While many European countries are liberalising their restrictive laws on sexual and reproductive health, Poland is moving in the ultraconservative direction. Far-right politicians from the ruling Law and Justice (PiS) want to criminalise sexuality education through its newly proposed draft law. Anyone who provides sexuality education or even discusses it in the media might go to jail up to five years. What is the future of sex education in Poland? 

The draft law in question results from a citizen’s initiative commonly known as “Stop Paedophilia”. The committee collected altogether over 260,000 signatures of support surpassing the minimum requirement of 100,000 signatures. Subsequently, the draft law was very quickly added to the parliamentary agenda. The law aims to amend the Polish Criminal Code and its Article 200 to include sanctions for people “publicly promoting or approving of sexual activity of minors”. 

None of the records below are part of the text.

import Summits.BirchSwinnertonDyer.BirchSwinnertonDyer.Theorems.Rank2Observatory2DescClCurveCertE3N
import Summits.BirchSwinnertonDyer.BirchSwinnertonDyer.Theorems.ShaPrimaryTransferFiniteShaComponentTransferSelmerCubicE3RXRow
import Summits.BirchSwinnertonDyer.BirchSwinnertonDyer.Theorems.ShaPrimaryTransferFiniteShaComponentTransferSelmerCubicNodalSel
import HarnessLib

/-!
# BirchSwinnertonDyer — the SEL2CUBIC door for the NODAL rows `checkE3N r`: certificate ⟹ `t₂(E) = 0`, `Ш(E/ℚ)[2^∞] = 0`, `rank = r`

HONEST FRAMING: route `ShaPrimaryTransfer`, seat `bsd-line-spt-p1` (g32), `--supports` item T =
`FiniteShaComponentTransfer` (stmt-22356), UNCHANGED (conjecture-grade at corank ≥ 2). BSD in rank ≥ 2 is NOT
proved by any of this. THEOREMS ONLY.

Selmer reading of the census nodal consumer `TwoDescCl.rank_le_of_checkE3N` (`Rank2Observatory2DescClCurveCertE3N`) = the host door
`sha_door_of_checkE3RX` with its nodal conjunct discharged on `2`-SELMER classes by
`…SelmerCubicNodalSel.uvecOdd_mem_splitImgOdd_sel` / `uvecTwo_mem_splitImgTwo_sel` (local point carrying the class,
representative with `y ≠ 0` from a rational point of infinite order — whence `1 ≤ r` —, per-place squares glued in `ℚ_ℓ ⊗ K`).
**`sha_door_of_checkE3N`**; `K`-free wrappers **`sha_door_of_certsE3N`**, **`shaCorank_two_eq_zero_of_certsE3N_scaled`**,
**`…_complSq`**, **`sha_door_of_certsE3N_plain`** in the census rows' argument shapes plus `hr : 1 ≤ r`. Generated by
`gen/selmerize_n.py` (the census proof verbatim up to these changes).
[cite: Cassels1991LecturesEllipticCurves, §15] [cite: SilvermanAEC2009, Thm. X.4.2, Rem. X.4.1] [cite: CremonaAlgorithms1997, §3.6]
-/

-- single-conjunct summit: `Summit.BirchSwinnertonDyer.BirchSwinnertonDyer.…` repeats the name by design
set_option linter.dupNamespace false

noncomputable section

open scoped Classical NumberField nonZeroDivisors

open Literature.NumberTheory.NumberFields Literature.NumberTheory.EllipticCurves
  Literature.NumberTheory.GaloisRepresentations Polynomial Module NumberField IsDedekindDomain Ideal
open WeierstrassCurve WeierstrassCurve.Affine

namespace Summit.BirchSwinnertonDyer.BirchSwinnertonDyer.Theorems.ShaPrimaryTransferSelmerCubicCover

open Summit.BirchSwinnertonDyer.BirchSwinnertonDyer.Rank2Observatory
open Summit.BirchSwinnertonDyer.BirchSwinnertonDyer.Rank2Observatory.TwoDescCubic
open Summit.BirchSwinnertonDyer.BirchSwinnertonDyer.Rank2Observatory.TwoDescCl
open Summit.BirchSwinnertonDyer.BirchSwinnertonDyer.Rank2Observatory.TwoDescCl.ClFieldCert
open Summit.BirchSwinnertonDyer.BirchSwinnertonDyer.Rank2Observatory.TwoDescCl.SplitImage
open Summit.BirchSwinnertonDyer.BirchSwinnertonDyer.Rank2Observatory.TwoDescPadic
open Summit.BirchSwinnertonDyer.BirchSwinnertonDyer.Theorems.ShaPrimaryTransferSelmerCubicNodal

/-! ## The row door -/

section Row

variable {K : Type} [Field K] [NumberField K] {θ : K}

/-- **The SEL2CUBIC door for a `checkE3N r` row: `t₂(E) = 0`, `Ш(E/ℚ)[2^∞] = 0`, `rank E(ℚ) = r`** (`1 ≤ r ≤ rank`).
[cite: Cassels1991LecturesEllipticCurves, §15] [cite: SilvermanAEC2009, Thm. X.4.2, Rem. X.4.1] [cite: CremonaAlgorithms1997, §3.6] -/
theorem sha_door_of_checkE3N (r : ℕ) (G : ClFieldCertRE2)
    (hθ : aeval θ (MonicCubic.poly G.toE2.fe.base.a G.toE2.fe.base.b G.toE2.fe.base.c) = 0)
    (h3 : finrank ℚ K = 3) (h2 : G.check2R3 = true) (hpr : G.toE2.fe.primeListE.Forall Nat.Prime)
    (c : ClCurveCertE3N) (hnp : (c.nod.map NodalCert.ℓ).Forall Nat.Prime) (hc : checkE3N G c r = true)
    (hr : 1 ≤ r) (hlow : r ≤ ((⟨0, c.cr.cc.A, 0, c.cr.cc.B, c.cr.cc.C⟩ : WeierstrassCurve ℚ)).mordellWeilRank) :
    ((⟨0, c.cr.cc.A, 0, c.cr.cc.B, c.cr.cc.C⟩ : WeierstrassCurve ℚ)).shaCorank 2 = 0 ∧
      AddCommGroup.primaryComponent ((⟨0, c.cr.cc.A, 0, c.cr.cc.B, c.cr.cc.C⟩ : WeierstrassCurve ℚ)).sha 2 = ⊥ ∧
        ((⟨0, c.cr.cc.A, 0, c.cr.cc.B, c.cr.cc.C⟩ : WeierstrassCurve ℚ)).mordellWeilRank = r := by
  classical
  unfold checkE3N at hc
  have hcount := of_decide_eq_true (Bool.and_eq_true_iff.mp hc).2
  have h123 := (Bool.and_eq_true_iff.mp hc).1
  have hnod2 := List.all_eq_true.mp (Bool.and_eq_true_iff.mp h123).2
  have hnod := List.all_eq_true.mp (Bool.and_eq_true_iff.mp (Bool.and_eq_true_iff.mp h123).1).2
  have hcore := (Bool.and_eq_true_iff.mp (Bool.and_eq_true_iff.mp h123).1).1
  have hK := G.const_of_check2R3 h2
  have hE := G.checkCoreE3_of_check2R3 h2
  have hR := G.toE2.fe.checkReg3_of_coreE3 hE
  have hirr := G.toE2.fe.base.irreducible_of_reg3 hR
  have hm : (G.toE2.r₁ : ℤ) ≠ 0 := Nat.cast_ne_zero.mpr (G.toE2.r₁_pos hK).ne'
  have hmcast : (((G.toE2.r₁ : ℤ) ^ 2 : ℤ) : 𝓞 K) = (G.toE2.m₁ : 𝓞 K) := by
    simp only [ClFieldCertE2.m₁, Nat.cast_pow, Int.cast_pow, Int.cast_natCast]
  have hrank : 1 ≤ ((⟨0, c.cr.cc.A, 0, c.cr.cc.B, c.cr.cc.C⟩ : WeierstrassCurve ℚ)).mordellWeilRank := hr.trans hlow
  have hΔ : deltaShort c.cr.cc.A c.cr.cc.B c.cr.cc.C ≠ 0 := by
    have h := hcore
    simp only [checkE3RCore, Bool.and_eq_true, decide_eq_true_eq] at h
    exact h.1.1.1.1.1.1.1.1.1.1.1.1.1.1.1.1.1.1
  haveI hEl := isElliptic_of_deltaShort_ne hΔ
  haveI hEK : (((⟨0, c.cr.cc.A, 0, c.cr.cc.B, c.cr.cc.C⟩ : WeierstrassCurve ℚ)).baseChange K).IsElliptic := ((⟨0, c.cr.cc.A, 0, c.cr.cc.B, c.cr.cc.C⟩ : WeierstrassCurve ℚ)).isElliptic_baseChange K
  refine sha_door_of_checkE3RX r G hθ h3 h2 hpr c.cr hcore (extraN c) ?_ hcount hlow
  intro e W he hW hW0 hroot haev cS hcS aK haK U hsq
  have he' : (((G.toE2.r₁ : ℤ) ^ 2 : ℤ) : 𝓞 K) * e = lin hθ c.cr.cc.Xt.1 c.cr.cc.Xt.2.1 c.cr.cc.Xt.2.2 := by
    rw [hmcast]; exact he
  have hW' : ∀ j, (((G.toE2.r₁ : ℤ) ^ 2 : ℤ) : 𝓞 K) * W j = lin hθ ((fam3 c.cr.cc).get j).X.1
      ((fam3 c.cr.cc).get j).X.2.1 ((fam3 c.cr.cc).get j).X.2.2 := fun j => by rw [hmcast]; exact hW j
  simp only [extraN, Bool.and_eq_true, List.all_eq_true, decide_eq_true_eq]
  refine ⟨fun n hn => ?_, fun n hn => ?_⟩
  · -- an odd nodal prime
    have hcl := hnod n hn
    simp only [nodalClauseOdd, henselAll, Bool.and_eq_true, Bool.not_eq_true', decide_eq_false_iff_not,
      decide_eq_true_eq] at hcl
    obtain ⟨⟨⟨⟨hℓ2, ⟨hh0, hh1⟩, hh2⟩, hdist⟩, hdepth⟩, hprec⟩ := hcl
    have hp : n.ℓ.Prime := List.forall_iff_forall_mem.mp hnp n.ℓ (List.mem_map.mpr ⟨n, hn, rfl⟩)
    haveI : Fact n.ℓ.Prime := ⟨hp⟩
    obtain ⟨R0⟩ := nonempty_rootedPrime_of_henselCheck (θ := θ) hirr hθ h3 hh0
    obtain ⟨R1⟩ := nonempty_rootedPrime_of_henselCheck (θ := θ) hirr hθ h3 hh1
    obtain ⟨R2⟩ := nonempty_rootedPrime_of_henselCheck (θ := θ) hirr hθ h3 hh2
    have hφ : ∀ i : Fin 3, (![R0.φ, R1.φ, R2.φ] : Fin 3 → (K →+* ℚ_[n.ℓ])) i θ =
        ((![R0.z, R1.z, R2.z] : Fin 3 → ℤ_[n.ℓ]) i : ℚ_[n.ℓ]) := by
      intro i; fin_cases i
      exacts [R0.φ_theta, R1.φ_theta, R2.φ_theta]
    have hclose : ∀ i : Fin 3, ‖(![R0.z, R1.z, R2.z] : Fin 3 → ℤ_[n.ℓ]) i - (n.ar i : ℤ_[n.ℓ])‖ ≤
        (n.ℓ : ℝ) ^ (-(n.N : ℤ)) := by
      intro i; fin_cases i
      exacts [R0.close, R1.close, R2.close]
    exact uvecOdd_mem_splitImgOdd_sel (SqClassOdd.sqClassMapOdd n.ℓ) hℓ2 hθ ((⟨0, c.cr.cc.A, 0, c.cr.cc.B, c.cr.cc.C⟩ : WeierstrassCurve ℚ)) rfl rfl rfl rfl rfl hrank hm he'
      hroot haev hcS aK haK hW' hW0 hsq hφ hclose hdist hdepth hprec
  · -- a `2`-adic nodal certificate
    have hcl := hnod2 n hn
    simp only [nodalClauseTwo, henselAll, Bool.and_eq_true, decide_eq_true_eq] at hcl
    obtain ⟨⟨⟨⟨hℓ, ⟨hh0, hh1⟩, hh2⟩, hdist⟩, hdepth⟩, hprec⟩ := hcl
    rw [hℓ] at hh0 hh1 hh2
    obtain ⟨R0⟩ := nonempty_rootedPrime_of_henselCheck (θ := θ) hirr hθ h3 hh0
    obtain ⟨R1⟩ := nonempty_rootedPrime_of_henselCheck (θ := θ) hirr hθ h3 hh1
    obtain ⟨R2⟩ := nonempty_rootedPrime_of_henselCheck (θ := θ) hirr hθ h3 hh2
    have hφ : ∀ i : Fin 3, (![R0.φ, R1.φ, R2.φ] : Fin 3 → (K →+* ℚ_[2])) i θ =
        ((![R0.z, R1.z, R2.z] : Fin 3 → ℤ_[2]) i : ℚ_[2]) := by
      intro i; fin_cases i
      exacts [R0.φ_theta, R1.φ_theta, R2.φ_theta]
    have hclose : ∀ i : Fin 3, ‖(![R0.z, R1.z, R2.z] : Fin 3 → ℤ_[2]) i - (n.ar i : ℤ_[2])‖ ≤
        ((2 : ℕ) : ℝ) ^ (-(n.N : ℤ)) := by
      intro i; fin_cases i
      exacts [R0.close, R1.close, R2.close]
    exact uvecTwo_mem_splitImgTwo_sel SqClassTwo.sqClassMapTwo hθ ((⟨0, c.cr.cc.A, 0, c.cr.cc.B, c.cr.cc.C⟩ : WeierstrassCurve ℚ)) rfl rfl rfl rfl rfl hrank hm he'
      hroot haev hcS aK haK hW' hW0 hsq hφ hclose hdist hdepth hprec

end Row

/-! ## `K`-free wrappers (the census rows' shapes, plus `hr : 1 ≤ r`) -/

section Rows

/-- `Δ ≠ 0` is the first clause of the core checker inside `checkE3N`. [folklore] -/
theorem deltaShort_ne_of_checkE3N {r : ℕ} {G : ClFieldCertRE2} {c : ClCurveCertE3N} (hc : checkE3N G c r = true) :
    deltaShort c.cr.cc.A c.cr.cc.B c.cr.cc.C ≠ 0 := by
  unfold checkE3N at hc
  have hcore := (Bool.and_eq_true_iff.mp (Bool.and_eq_true_iff.mp (Bool.and_eq_true_iff.mp hc).1).1).1
  simp only [checkE3RCore, Bool.and_eq_true, decide_eq_true_eq] at hcore
  exact hcore.1.1.1.1.1.1.1.1.1.1.1.1.1.1.1.1.1.1

/-- **`K`-free door shape** (model `(0, A, 0, B, C)` read over `ℚ` from `ℤ`), in the shape of `rank_eq_of_certsE3N` plus
`hr : 1 ≤ r`. [cite: Cassels1991LecturesEllipticCurves, §15] [cite: CremonaAlgorithms1997, §3.6] -/
theorem sha_door_of_certsE3N (r : ℕ) (G : ClFieldCertRE2) (c : ClCurveCertE3N) (h2 : G.check2R3 = true)
    (hpr : G.toE2.fe.primeListE.Forall Nat.Prime) (hnp : (c.nod.map NodalCert.ℓ).Forall Nat.Prime)
    (hc : checkE3N G c r = true) (hr : 1 ≤ r)
    (hlow : r ≤ (((⟨0, c.cr.cc.A, 0, c.cr.cc.B, c.cr.cc.C⟩ : WeierstrassCurve ℤ)).map (Int.castRingHom ℚ)).mordellWeilRank) :
    (((⟨0, c.cr.cc.A, 0, c.cr.cc.B, c.cr.cc.C⟩ : WeierstrassCurve ℤ)).map (Int.castRingHom ℚ)).shaCorank 2 = 0 ∧
      AddCommGroup.primaryComponent (((⟨0, c.cr.cc.A, 0, c.cr.cc.B, c.cr.cc.C⟩ : WeierstrassCurve ℤ)).map (Int.castRingHom ℚ)).sha 2 = ⊥ ∧
        (((⟨0, c.cr.cc.A, 0, c.cr.cc.B, c.cr.cc.C⟩ : WeierstrassCurve ℤ)).map (Int.castRingHom ℚ)).mordellWeilRank = r := by
  haveI : Fact (Irreducible (MonicCubic.polyQ G.toE2.fe.base.a G.toE2.fe.base.b G.toE2.fe.base.c)) :=
    ⟨G.toE2.fe.base.irreducible_of_reg3 (G.toE2.fe.checkReg3_of_coreE3 (G.checkCoreE3_of_check2R3 h2))⟩
  exact sha_door_map_of_door (fun h => sha_door_of_checkE3N (K := CubicField G.toE2.fe.base.a G.toE2.fe.base.b G.toE2.fe.base.c) r G
      (CubicField.aeval_root _ _ _) (CubicField.finrank_eq _ _ _) h2 hpr c hnp hc hr h) hlow

/-- **`t₂(E) = 0 ∧ rank E(ℚ) = r` for the ORIGINAL model** rescaled by `d`, in the shape of `rank_eq_of_certsE3N_scaled` plus `hr`.
[cite: CremonaAlgorithms1997, §3.6] [cite: SilvermanAEC2009, III.3.1(b), Thm. X.4.2] -/
theorem shaCorank_two_eq_zero_of_certsE3N_scaled (r : ℕ) (G : ClFieldCertRE2) (c : ClCurveCertE3N) (h2 : G.check2R3 = true)
    (hpr : G.toE2.fe.primeListE.Forall Nat.Prime) (hnp : (c.nod.map NodalCert.ℓ).Forall Nat.Prime)
    (hc : checkE3N G c r = true) (hr : 1 ≤ r) (a₁ a₂ a₃ a₄ a₆ d : ℤ) (hd : d ≠ 0)
    (hABC : c.cr.cc.A = d ^ 2 * (a₁ ^ 2 + 4 * a₂) ∧ c.cr.cc.B = d ^ 4 * (8 * (a₁ * a₃ + 2 * a₄)) ∧
      c.cr.cc.C = d ^ 6 * (16 * (a₃ ^ 2 + 4 * a₆)))
    (hlow : r ≤ (((⟨a₁, a₂, a₃, a₄, a₆⟩ : WeierstrassCurve ℤ)).map (Int.castRingHom ℚ)).mordellWeilRank) :
    (((⟨a₁, a₂, a₃, a₄, a₆⟩ : WeierstrassCurve ℤ)).map (Int.castRingHom ℚ)).shaCorank 2 = 0 ∧
      (((⟨a₁, a₂, a₃, a₄, a₆⟩ : WeierstrassCurve ℤ)).map (Int.castRingHom ℚ)).mordellWeilRank = r := by
  haveI : Fact (Irreducible (MonicCubic.polyQ G.toE2.fe.base.a G.toE2.fe.base.b G.toE2.fe.base.c)) :=
    ⟨G.toE2.fe.base.irreducible_of_reg3 (G.toE2.fe.checkReg3_of_coreE3 (G.checkCoreE3_of_check2R3 h2))⟩
  exact shaCorank_two_transport_scaled a₁ a₂ a₃ a₄ a₆ d hd hABC (deltaShort_ne_of_checkE3N hc)
    (fun h => sha_door_of_checkE3N (K := CubicField G.toE2.fe.base.a G.toE2.fe.base.b G.toE2.fe.base.c) r G
      (CubicField.aeval_root _ _ _) (CubicField.finrank_eq _ _ _) h2 hpr c hnp hc hr h) hlow

/-- The plain completed-square shape (`d = 1`), in the shape of `rank_eq_of_certsE3N_complSq` plus `hr`.
[cite: CremonaAlgorithms1997, §3.6] [cite: SilvermanAEC2009, Thm. X.4.2] -/
theorem shaCorank_two_eq_zero_of_certsE3N_complSq (r : ℕ) (G : ClFieldCertRE2) (c : ClCurveCertE3N) (h2 : G.check2R3 = true)
    (hpr : G.toE2.fe.primeListE.Forall Nat.Prime) (hnp : (c.nod.map NodalCert.ℓ).Forall Nat.Prime)
    (hc : checkE3N G c r = true) (hr : 1 ≤ r) (a₁ a₂ a₃ a₄ a₆ : ℤ)
    (hABC : c.cr.cc.A = a₁ ^ 2 + 4 * a₂ ∧ c.cr.cc.B = 8 * (a₁ * a₃ + 2 * a₄) ∧ c.cr.cc.C = 16 * (a₃ ^ 2 + 4 * a₆))
    (hlow : r ≤ (((⟨a₁, a₂, a₃, a₄, a₆⟩ : WeierstrassCurve ℤ)).map (Int.castRingHom ℚ)).mordellWeilRank) :
    (((⟨a₁, a₂, a₃, a₄, a₆⟩ : WeierstrassCurve ℤ)).map (Int.castRingHom ℚ)).shaCorank 2 = 0 ∧
      (((⟨a₁, a₂, a₃, a₄, a₆⟩ : WeierstrassCurve ℤ)).map (Int.castRingHom ℚ)).mordellWeilRank = r := by
  haveI : Fact (Irreducible (MonicCubic.polyQ G.toE2.fe.base.a G.toE2.fe.base.b G.toE2.fe.base.c)) :=
    ⟨G.toE2.fe.base.irreducible_of_reg3 (G.toE2.fe.checkReg3_of_coreE3 (G.checkCoreE3_of_check2R3 h2))⟩
  exact shaCorank_two_transport_complSq a₁ a₂ a₃ a₄ a₆ hABC (deltaShort_ne_of_checkE3N hc)
    (fun h => sha_door_of_checkE3N (K := CubicField G.toE2.fe.base.a G.toE2.fe.base.b G.toE2.fe.base.c) r G
      (CubicField.aeval_root _ _ _) (CubicField.finrank_eq _ _ _) h2 hpr c hnp hc hr h) hlow

/-- Door plumbing for a plain model `y² = x³ + a₂x² + a₄x + a₆`, in the shape of `rank_eq_of_certsE3N_plain` plus `hr`.
[cite: Cassels1991LecturesEllipticCurves, §15] -/
theorem sha_door_of_certsE3N_plain (r : ℕ) (G : ClFieldCertRE2) (c : ClCurveCertE3N) (h2 : G.check2R3 = true)
    (hpr : G.toE2.fe.primeListE.Forall Nat.Prime) (hnp : (c.nod.map NodalCert.ℓ).Forall Nat.Prime)
    (hc : checkE3N G c r = true) (hr : 1 ≤ r) (a₂ a₄ a₆ : ℤ) (hABC : c.cr.cc.A = a₂ ∧ c.cr.cc.B = a₄ ∧ c.cr.cc.C = a₆)
    (hlow : r ≤ (((⟨0, a₂, 0, a₄, a₆⟩ : WeierstrassCurve ℤ)).map (Int.castRingHom ℚ)).mordellWeilRank) :
    (((⟨0, a₂, 0, a₄, a₆⟩ : WeierstrassCurve ℤ)).map (Int.castRingHom ℚ)).shaCorank 2 = 0 ∧
      AddCommGroup.primaryComponent ((((⟨0, a₂, 0, a₄, a₆⟩ : WeierstrassCurve ℤ)).map (Int.castRingHom ℚ))).sha 2
          = ⊥ ∧
        (((⟨0, a₂, 0, a₄, a₆⟩ : WeierstrassCurve ℤ)).map (Int.castRingHom ℚ)).mordellWeilRank = r := by
  haveI : Fact (Irreducible (MonicCubic.polyQ G.toE2.fe.base.a G.toE2.fe.base.b G.toE2.fe.base.c)) :=
    ⟨G.toE2.fe.base.irreducible_of_reg3 (G.toE2.fe.checkReg3_of_coreE3 (G.checkCoreE3_of_check2R3 h2))⟩
  exact sha_door_transport_plain a₂ a₄ a₆ hABC
    (fun h => sha_door_of_checkE3N (K := CubicField G.toE2.fe.base.a G.toE2.fe.base.b G.toE2.fe.base.c) r G
      (CubicField.aeval_root _ _ _) (CubicField.finrank_eq _ _ _) h2 hpr c hnp hc hr h) hlow

end Rows

end Summit.BirchSwinnertonDyer.BirchSwinnertonDyer.Theorems.ShaPrimaryTransferSelmerCubicCover

end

Shockingly, the authors want people providing sexuality education and counselling to be punished with up to three years in jail. The same authors seem to be more lenient with those who promote and approve of actual paedophilia – in their opinion this crime would earn the perpetrator only two years in jail. 

“The draft law was drafted by “Pro – Right to Life Foundation” known for its involvement in the anti-choice movement in Poland”

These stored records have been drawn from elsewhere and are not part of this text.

import Summits.RiemannHypothesis.RiemannHypothesis.Theorems.WeilTwoPrimeDeflM80FBase
import Summits.RiemannHypothesis.RiemannHypothesis.Theorems.WeilTwoPrimeDeflM80FDataPO29
import Literature.NumberTheory.LFunctions.WeilBlockRowsPZ
import Literature.NumberTheory.LFunctions.WeilBlockRowsFast
import Summits.RiemannHypothesis.RiemannHypothesis.Theorems.WeilLegendreBlocks136DataDn14
import HarnessLib

/-!
# Deflated two-prime certificate M80F: dominance of row 121 of `R = S''_odd(κ') − UᵀU` (factored data)

`WeilCert.checkDomRowPZ` with the materialized augmented block, the factored inverse `weilBlocks136Dn/weilBlocks136Ls` and the Bessel block, by `decide +kernel` row by row. Pure proof file.
-/

set_option linter.dupNamespace false

noncomputable section

namespace Summit.RiemannHypothesis.RiemannHypothesis.Theorems.EvenWinsBeyondArch

open Literature.NumberTheory.LFunctions

set_option maxHeartbeats 0 in
/-- Kernel check of the dominance of row 121 of `R` (odd block, certificate M80F). [folklore] -/
theorem checkDomRowF1_121_weilCertDeflM80F :
    weilCertDeflM80FBase.checkDomRowF weilCertDeflM80FPmO weilBlocks136Dn weilBlocks136Ls weilCertDeflM80FHpO weilCertDeflM80FKappa' 1 121 = true := by
  decide +kernel

/-- Kernel check of the dominance of row 121 of `R` (factored data), from the fast row. [folklore] -/
theorem checkDomRowPZ1_121_weilCertDeflM80F :
    weilCertDeflM80FBase.checkDomRowPZ weilCertDeflM80FPmO weilBlocks136Dn weilBlocks136Ls weilCertDeflM80FHpO weilCertDeflM80FKappa' 1 121 = true :=
  WeilCert.checkDomRowPZ_of_F (by decide) checkDomRowF1_121_weilCertDeflM80F

end Summit.RiemannHypothesis.RiemannHypothesis.Theorems.EvenWinsBeyondArch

In the justification of the proposed law, the committee openly admits that its main aim is not to fight paedophilia but comprehensive sexuality education. In their opinion, talking to young people about intimacy, contraception or homosexuality is “demoralising”. According to advocates of the draft law, parents should have the sole right to inform their children about sex. They believe criminalising sex education would contribute to the promotion of “stable and faithful marriages”, reduction in “psychological and social pathologies” and might limit consumption of pornography. 

Who is behind this draft law?

The draft law was drafted by “Pro – Right to Life Foundation” known for its involvement in the anti-choice movement in Poland. Pro foundation has made numerous attempts to push for a complete ban on abortions in Poland. They are also known for organising public “exhibitions” of posters showing bloody tissue and dead foetuses and comparing pro-choice activists like the newly elected left-wing MP Wanda Nowicka to Nazis. 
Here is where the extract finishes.